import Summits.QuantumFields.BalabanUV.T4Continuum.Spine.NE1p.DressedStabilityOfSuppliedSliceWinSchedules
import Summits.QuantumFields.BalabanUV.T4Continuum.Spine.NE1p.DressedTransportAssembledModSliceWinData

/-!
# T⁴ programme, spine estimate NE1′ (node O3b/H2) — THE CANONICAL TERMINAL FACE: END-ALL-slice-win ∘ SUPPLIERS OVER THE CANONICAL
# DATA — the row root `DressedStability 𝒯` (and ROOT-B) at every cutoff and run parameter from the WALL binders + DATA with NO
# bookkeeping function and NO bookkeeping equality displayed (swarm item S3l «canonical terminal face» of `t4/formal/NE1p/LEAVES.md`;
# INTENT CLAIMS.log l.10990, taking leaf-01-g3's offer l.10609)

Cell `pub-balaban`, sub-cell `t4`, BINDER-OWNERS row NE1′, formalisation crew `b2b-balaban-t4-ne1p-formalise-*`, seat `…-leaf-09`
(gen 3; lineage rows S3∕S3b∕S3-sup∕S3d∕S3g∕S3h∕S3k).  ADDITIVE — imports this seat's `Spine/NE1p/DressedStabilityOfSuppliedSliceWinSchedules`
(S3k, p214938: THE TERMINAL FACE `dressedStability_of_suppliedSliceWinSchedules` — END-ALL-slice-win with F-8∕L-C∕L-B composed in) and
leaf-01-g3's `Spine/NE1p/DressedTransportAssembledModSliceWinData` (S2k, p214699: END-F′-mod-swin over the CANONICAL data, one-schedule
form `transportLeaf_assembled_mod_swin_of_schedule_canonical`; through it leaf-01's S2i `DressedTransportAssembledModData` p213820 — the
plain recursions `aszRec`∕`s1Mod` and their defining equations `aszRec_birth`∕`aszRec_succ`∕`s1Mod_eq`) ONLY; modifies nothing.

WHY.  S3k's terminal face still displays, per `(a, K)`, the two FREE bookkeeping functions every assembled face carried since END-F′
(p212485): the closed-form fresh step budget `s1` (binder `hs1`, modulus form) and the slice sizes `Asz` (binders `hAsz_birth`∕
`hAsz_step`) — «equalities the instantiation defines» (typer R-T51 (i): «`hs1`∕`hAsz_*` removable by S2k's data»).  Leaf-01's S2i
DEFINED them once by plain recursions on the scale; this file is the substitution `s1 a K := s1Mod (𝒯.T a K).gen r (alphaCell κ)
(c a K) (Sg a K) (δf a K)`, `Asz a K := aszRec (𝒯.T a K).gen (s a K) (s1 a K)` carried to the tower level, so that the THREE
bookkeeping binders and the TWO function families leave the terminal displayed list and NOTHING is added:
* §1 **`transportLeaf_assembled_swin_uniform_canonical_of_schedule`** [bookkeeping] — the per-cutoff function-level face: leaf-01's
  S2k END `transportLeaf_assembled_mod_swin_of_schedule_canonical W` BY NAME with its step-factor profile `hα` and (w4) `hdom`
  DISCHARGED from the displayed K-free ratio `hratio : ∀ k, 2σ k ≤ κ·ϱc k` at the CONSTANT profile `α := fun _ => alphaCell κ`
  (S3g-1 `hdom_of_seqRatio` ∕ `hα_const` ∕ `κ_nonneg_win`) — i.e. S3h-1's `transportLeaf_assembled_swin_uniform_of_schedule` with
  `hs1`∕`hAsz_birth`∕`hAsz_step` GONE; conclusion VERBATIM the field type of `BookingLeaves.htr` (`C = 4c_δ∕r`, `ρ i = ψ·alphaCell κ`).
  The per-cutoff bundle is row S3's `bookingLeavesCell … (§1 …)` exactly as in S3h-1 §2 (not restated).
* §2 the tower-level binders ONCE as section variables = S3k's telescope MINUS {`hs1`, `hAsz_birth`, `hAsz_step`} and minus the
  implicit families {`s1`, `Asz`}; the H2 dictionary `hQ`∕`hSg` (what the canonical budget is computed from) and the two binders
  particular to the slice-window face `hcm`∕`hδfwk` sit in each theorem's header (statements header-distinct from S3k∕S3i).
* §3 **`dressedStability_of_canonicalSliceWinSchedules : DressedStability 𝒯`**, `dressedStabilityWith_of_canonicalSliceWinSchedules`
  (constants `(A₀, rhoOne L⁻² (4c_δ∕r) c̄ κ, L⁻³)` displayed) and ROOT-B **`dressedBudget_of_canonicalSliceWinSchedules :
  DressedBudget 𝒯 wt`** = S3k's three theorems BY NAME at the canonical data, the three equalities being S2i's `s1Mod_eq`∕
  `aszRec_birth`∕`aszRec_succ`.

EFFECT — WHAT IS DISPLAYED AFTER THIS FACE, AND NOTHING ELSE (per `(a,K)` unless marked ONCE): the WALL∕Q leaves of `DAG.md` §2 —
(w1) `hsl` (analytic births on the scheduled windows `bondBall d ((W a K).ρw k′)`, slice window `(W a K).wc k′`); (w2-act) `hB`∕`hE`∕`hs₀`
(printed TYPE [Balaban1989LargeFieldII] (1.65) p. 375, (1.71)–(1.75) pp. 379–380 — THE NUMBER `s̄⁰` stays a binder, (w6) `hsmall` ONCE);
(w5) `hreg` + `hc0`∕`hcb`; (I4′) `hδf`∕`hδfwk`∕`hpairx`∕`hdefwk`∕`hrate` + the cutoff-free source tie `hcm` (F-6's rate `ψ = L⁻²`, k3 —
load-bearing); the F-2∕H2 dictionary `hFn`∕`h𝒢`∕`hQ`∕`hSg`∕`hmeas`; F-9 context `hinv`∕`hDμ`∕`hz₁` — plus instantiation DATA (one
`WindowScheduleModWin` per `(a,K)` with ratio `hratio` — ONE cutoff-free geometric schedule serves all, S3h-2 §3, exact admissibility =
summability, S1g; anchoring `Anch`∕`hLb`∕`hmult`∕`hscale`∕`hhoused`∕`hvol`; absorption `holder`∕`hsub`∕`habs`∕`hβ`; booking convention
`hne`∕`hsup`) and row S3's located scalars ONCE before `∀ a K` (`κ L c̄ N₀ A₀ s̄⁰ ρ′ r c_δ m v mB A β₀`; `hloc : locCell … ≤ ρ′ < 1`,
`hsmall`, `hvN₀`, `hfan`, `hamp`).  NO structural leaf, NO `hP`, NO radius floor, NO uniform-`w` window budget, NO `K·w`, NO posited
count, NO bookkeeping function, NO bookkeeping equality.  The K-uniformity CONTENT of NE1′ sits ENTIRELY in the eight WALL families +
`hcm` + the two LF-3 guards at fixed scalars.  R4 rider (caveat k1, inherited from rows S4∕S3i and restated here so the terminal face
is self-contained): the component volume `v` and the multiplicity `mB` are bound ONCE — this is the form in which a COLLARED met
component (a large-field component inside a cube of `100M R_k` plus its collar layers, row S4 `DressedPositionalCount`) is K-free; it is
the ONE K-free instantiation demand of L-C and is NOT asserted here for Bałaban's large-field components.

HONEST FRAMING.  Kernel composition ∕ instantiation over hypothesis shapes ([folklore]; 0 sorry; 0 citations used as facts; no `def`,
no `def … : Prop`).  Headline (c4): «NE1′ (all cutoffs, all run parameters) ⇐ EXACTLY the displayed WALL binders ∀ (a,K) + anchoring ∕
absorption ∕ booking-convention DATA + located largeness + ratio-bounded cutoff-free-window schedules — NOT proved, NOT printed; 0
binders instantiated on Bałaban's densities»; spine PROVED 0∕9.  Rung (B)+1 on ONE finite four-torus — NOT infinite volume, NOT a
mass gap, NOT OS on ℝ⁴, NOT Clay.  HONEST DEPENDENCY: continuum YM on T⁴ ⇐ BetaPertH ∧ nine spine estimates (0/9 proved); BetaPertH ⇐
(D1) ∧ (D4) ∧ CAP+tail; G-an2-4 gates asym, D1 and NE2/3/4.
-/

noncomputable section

---

▶ [Exercise objective]:
In the listing above, please copy exactly the lines from the first through the one that contains "(S3k, p214938: THE", and no others.

▶ [Answer space]:
import Summits.QuantumFields.BalabanUV.T4Continuum.Spine.NE1p.DressedStabilityOfSuppliedSliceWinSchedules
import Summits.QuantumFields.BalabanUV.T4Continuum.Spine.NE1p.DressedTransportAssembledModSliceWinData

/-!
# T⁴ programme, spine estimate NE1′ (node O3b/H2) — THE CANONICAL TERMINAL FACE: END-ALL-slice-win ∘ SUPPLIERS OVER THE CANONICAL
# DATA — the row root `DressedStability 𝒯` (and ROOT-B) at every cutoff and run parameter from the WALL binders + DATA with NO
# bookkeeping function and NO bookkeeping equality displayed (swarm item S3l «canonical terminal face» of `t4/formal/NE1p/LEAVES.md`;
# INTENT CLAIMS.log l.10990, taking leaf-01-g3's offer l.10609)

Cell `pub-balaban`, sub-cell `t4`, BINDER-OWNERS row NE1′, formalisation crew `b2b-balaban-t4-ne1p-formalise-*`, seat `…-leaf-09`
(gen 3; lineage rows S3∕S3b∕S3-sup∕S3d∕S3g∕S3h∕S3k).  ADDITIVE — imports this seat's `Spine/NE1p/DressedStabilityOfSuppliedSliceWinSchedules`
(S3k, p214938: THE TERMINAL FACE `dressedStability_of_suppliedSliceWinSchedules` — END-ALL-slice-win with F-8∕L-C∕L-B composed in) and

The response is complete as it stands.